Saved entries

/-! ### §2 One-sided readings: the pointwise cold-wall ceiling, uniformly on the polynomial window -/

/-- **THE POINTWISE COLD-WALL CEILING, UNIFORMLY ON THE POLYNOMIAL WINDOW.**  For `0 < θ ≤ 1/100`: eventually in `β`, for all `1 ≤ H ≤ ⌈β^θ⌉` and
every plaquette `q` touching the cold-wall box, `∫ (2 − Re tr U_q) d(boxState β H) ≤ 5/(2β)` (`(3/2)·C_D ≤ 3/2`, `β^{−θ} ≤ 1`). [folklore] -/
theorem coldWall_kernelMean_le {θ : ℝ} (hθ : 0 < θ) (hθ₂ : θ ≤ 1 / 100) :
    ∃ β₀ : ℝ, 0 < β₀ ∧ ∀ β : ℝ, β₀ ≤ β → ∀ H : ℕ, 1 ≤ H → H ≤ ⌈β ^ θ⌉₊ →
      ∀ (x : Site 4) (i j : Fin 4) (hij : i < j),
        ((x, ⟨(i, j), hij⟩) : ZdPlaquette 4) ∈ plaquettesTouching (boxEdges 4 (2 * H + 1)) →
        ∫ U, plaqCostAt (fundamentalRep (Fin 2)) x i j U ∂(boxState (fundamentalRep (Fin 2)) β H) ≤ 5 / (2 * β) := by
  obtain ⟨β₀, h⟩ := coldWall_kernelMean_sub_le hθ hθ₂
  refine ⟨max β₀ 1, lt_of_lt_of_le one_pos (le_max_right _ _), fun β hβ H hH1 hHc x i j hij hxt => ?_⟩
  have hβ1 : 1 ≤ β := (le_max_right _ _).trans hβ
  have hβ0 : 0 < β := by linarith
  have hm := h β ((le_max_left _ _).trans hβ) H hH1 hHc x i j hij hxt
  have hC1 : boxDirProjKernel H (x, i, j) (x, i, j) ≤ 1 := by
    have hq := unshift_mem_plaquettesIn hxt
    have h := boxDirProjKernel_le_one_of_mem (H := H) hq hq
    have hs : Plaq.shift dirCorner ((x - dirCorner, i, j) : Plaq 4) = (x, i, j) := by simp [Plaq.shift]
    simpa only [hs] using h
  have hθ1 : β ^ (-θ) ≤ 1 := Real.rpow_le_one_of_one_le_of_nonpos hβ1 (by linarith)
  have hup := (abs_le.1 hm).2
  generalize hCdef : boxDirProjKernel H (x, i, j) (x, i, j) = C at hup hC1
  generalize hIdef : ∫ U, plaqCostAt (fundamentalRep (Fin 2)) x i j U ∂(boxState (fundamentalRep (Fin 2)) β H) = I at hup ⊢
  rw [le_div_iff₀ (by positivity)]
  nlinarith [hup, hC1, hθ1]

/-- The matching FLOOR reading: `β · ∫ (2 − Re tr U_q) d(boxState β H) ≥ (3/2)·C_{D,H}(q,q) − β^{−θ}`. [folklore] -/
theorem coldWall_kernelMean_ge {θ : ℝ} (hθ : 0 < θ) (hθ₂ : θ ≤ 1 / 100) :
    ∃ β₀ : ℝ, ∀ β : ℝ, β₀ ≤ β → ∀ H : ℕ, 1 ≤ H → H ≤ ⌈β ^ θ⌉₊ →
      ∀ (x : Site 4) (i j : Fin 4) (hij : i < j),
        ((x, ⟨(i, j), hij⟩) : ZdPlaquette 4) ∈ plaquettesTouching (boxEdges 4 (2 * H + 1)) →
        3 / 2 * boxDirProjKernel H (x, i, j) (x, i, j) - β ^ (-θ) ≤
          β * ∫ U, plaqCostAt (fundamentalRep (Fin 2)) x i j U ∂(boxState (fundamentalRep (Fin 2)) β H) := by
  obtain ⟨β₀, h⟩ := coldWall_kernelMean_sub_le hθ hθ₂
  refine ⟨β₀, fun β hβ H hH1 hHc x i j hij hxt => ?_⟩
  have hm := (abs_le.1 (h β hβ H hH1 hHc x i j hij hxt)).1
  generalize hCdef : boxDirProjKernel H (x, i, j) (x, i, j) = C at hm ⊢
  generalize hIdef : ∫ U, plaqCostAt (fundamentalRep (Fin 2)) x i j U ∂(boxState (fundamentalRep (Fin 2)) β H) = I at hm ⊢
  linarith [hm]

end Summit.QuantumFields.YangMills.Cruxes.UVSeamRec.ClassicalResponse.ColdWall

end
---
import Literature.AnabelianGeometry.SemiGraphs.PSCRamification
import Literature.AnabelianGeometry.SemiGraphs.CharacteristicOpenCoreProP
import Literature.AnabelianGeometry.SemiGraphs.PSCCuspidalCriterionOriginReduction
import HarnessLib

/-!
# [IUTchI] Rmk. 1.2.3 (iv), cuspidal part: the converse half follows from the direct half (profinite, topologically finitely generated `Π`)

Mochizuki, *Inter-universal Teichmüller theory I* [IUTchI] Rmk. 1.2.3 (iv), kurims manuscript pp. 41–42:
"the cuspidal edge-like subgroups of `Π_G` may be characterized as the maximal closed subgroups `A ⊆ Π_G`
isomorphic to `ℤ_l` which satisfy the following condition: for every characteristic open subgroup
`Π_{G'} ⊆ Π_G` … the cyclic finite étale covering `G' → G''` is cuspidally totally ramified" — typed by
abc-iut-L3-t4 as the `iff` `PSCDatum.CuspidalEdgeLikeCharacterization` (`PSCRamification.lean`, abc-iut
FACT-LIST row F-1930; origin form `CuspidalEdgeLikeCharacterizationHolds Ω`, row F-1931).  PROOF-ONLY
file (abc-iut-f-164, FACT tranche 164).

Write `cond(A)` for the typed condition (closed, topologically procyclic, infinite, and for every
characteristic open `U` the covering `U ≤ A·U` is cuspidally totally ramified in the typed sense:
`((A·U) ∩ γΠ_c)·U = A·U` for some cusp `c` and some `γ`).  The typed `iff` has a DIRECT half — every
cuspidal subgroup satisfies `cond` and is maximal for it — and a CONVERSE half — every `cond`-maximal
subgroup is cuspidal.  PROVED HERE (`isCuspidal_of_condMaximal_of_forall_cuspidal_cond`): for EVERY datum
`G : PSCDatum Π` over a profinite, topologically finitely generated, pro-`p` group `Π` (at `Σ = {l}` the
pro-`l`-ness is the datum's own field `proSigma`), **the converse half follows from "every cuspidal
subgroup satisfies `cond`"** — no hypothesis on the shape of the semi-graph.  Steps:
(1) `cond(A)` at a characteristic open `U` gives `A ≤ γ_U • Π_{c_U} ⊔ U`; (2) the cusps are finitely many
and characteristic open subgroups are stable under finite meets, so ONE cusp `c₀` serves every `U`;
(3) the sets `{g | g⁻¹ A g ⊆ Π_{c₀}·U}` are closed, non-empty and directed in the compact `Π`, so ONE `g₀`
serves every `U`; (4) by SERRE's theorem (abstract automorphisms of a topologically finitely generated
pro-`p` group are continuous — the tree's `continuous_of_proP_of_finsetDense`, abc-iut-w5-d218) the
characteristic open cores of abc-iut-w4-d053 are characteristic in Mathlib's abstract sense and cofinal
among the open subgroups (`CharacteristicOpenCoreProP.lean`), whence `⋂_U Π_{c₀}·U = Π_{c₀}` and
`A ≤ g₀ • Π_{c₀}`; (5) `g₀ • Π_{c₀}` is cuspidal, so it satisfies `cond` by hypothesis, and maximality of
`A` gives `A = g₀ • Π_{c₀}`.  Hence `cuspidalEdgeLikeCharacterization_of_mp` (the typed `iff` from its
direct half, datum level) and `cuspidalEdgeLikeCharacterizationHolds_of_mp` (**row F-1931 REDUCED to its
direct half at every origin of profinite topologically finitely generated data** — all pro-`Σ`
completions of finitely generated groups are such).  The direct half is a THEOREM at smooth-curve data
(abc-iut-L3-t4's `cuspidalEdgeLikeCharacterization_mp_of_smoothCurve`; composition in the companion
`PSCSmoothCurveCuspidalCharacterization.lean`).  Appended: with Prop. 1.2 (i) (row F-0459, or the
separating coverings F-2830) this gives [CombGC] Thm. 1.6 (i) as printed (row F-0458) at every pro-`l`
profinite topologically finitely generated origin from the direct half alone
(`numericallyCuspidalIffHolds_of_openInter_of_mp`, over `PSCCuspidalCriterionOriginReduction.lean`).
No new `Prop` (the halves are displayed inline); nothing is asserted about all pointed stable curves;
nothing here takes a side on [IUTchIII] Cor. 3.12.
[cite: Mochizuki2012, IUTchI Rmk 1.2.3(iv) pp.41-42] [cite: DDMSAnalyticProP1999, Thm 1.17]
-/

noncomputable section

| AIM OF THE TASK |
From the line holding "have hβ0 : 0 < β := by linarith" to the line holding "have h := boxDirProjKernel_le_one_of_mem", inclusive, restate each line above exactly as written.

| RESPONSE |
  have hβ0 : 0 < β := by linarith
  have hm := h β ((le_max_left _ _).trans hβ) H hH1 hHc x i j hij hxt
  have hC1 : boxDirProjKernel H (x, i, j) (x, i, j) ≤ 1 := by
    have hq := unshift_mem_plaquettesIn hxt
    have h := boxDirProjKernel_le_one_of_mem (H := H) hq hq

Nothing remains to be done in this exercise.